Using professional actors, the company filmed a number of scenes and used publically available deepfake creation methods to develop the database. Researchers can utilize this dataset and train their detection tools, making them more effective and accurate.
Twitter is another social platform that’s designing a policy to tackle the emergence of deepfakes. Calling it “synthetic and manipulated media”, Twitter has put out a serious of tweets last month seeking user feedback on the matter.
It has defined face-swapping AI videos as “media that’s been significantly altered or created in a way that changes the original meaning/purpose, or makes it seem like certain events took place that didn’t actually happen.”
Previously, the website banned fake pornographic videos, but it has yet to establish a broad policy to regulate manipulated videos on a larger scale.

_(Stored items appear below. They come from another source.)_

import Literature.MathematicalPhysics.QuantumFieldTheory.ConformalBootstrap3D.PointKernelK34v2Data

/-!
# K34v2 certificate, kernel block file H16: head segments `242 ≤ i < 258` (block-checked ones)

`decide` by kernel reduction (no `native_decide`, no extra axioms) of the block checker
`PCert.hBlockOK` of `PointKernel` on the literal data of `PointKernelK34v2Data` (cells checked corner
or chord by the rule bit); soundness is `PCert.hBlockOK_sound`.  Estimated kernel time 232 s
(5 theorems).
-/

set_option maxRecDepth 100000
set_option maxHeartbeats 0

namespace Literature.MathematicalPhysics.QuantumFieldTheory.ConformalBootstrap3D.PointKernelK34v2

open Literature.MathematicalPhysics.QuantumFieldTheory.ConformalBootstrap3D.PointKernel

/-- head segments `[242, 249)` pass the kernel evaluator (≈41 s of kernel work). [folklore] -/
theorem hBlock_242 : certK34v2.hBlockOK hsegsK34v2 242 249 JHK34v2 = true := by
  decide +kernel

/-- head segments `[249, 255)` pass the kernel evaluator (≈2 s of kernel work). [folklore] -/
theorem hBlock_249 : certK34v2.hBlockOK hsegsK34v2 249 255 JHK34v2 = true := by
  decide +kernel

/-- head segment `[255, 256)` passes the kernel evaluator (≈44 s of kernel work). [folklore] -/
theorem hBlock_255 : certK34v2.hBlockOK hsegsK34v2 255 256 JHK34v2 = true := by
  decide +kernel

/-- head segment `[256, 257)` passes the kernel evaluator (≈44 s of kernel work). [folklore] -/
theorem hBlock_256 : certK34v2.hBlockOK hsegsK34v2 256 257 JHK34v2 = true := by
  decide +kernel

/-- head segment `[257, 258)` passes the kernel evaluator (≈41 s of kernel work). [folklore] -/
theorem hBlock_257 : certK34v2.hBlockOK hsegsK34v2 257 258 JHK34v2 = true := by
  decide +kernel

end Literature.MathematicalPhysics.QuantumFieldTheory.ConformalBootstrap3D.PointKernelK34v2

Spotting Deepfakes for Everyday Netizens
Until a reliable mechanism is formed to trace deepfakes, viewers can look for some flaws to determine whether they are being duped.
Here are some of the signs that the video you are watching has been modified.
• Skin tone:
Normally, the skin tone of a person’s face in an edited video is different than the rest of the body. Moreover, it looks extra smooth.
• Unusual blinking:
So far, the algorithm isn’t advance enough to create videos where the person blinks normally.
• Slow speech:
People being impersonated in videos talk slowly. Meanwhile, the audio does not match their actual voice.
• Face borders:
In most manipulated videos, the face borders are blurry and subtly blend into the background.
• Bizarre look:
All in all, deepfakes have a strange look to them that is generally observable to the naked eye.
Fortunately, the technology hasn’t reached a point where fake videos are flawless. But this will gradually change in the coming years.
The Long Road Ahead
While it is reassuring that corporations like Google and Facebook are investing in deepfake detection tools, the technology they are up against is developing fast. As of now, the tech community is playing catch-up while the threat of more sophisticated deepfakes is knocking at the door. One can only wonder what sort of chaos will ensue as the line between fact and fiction gets blurred even further.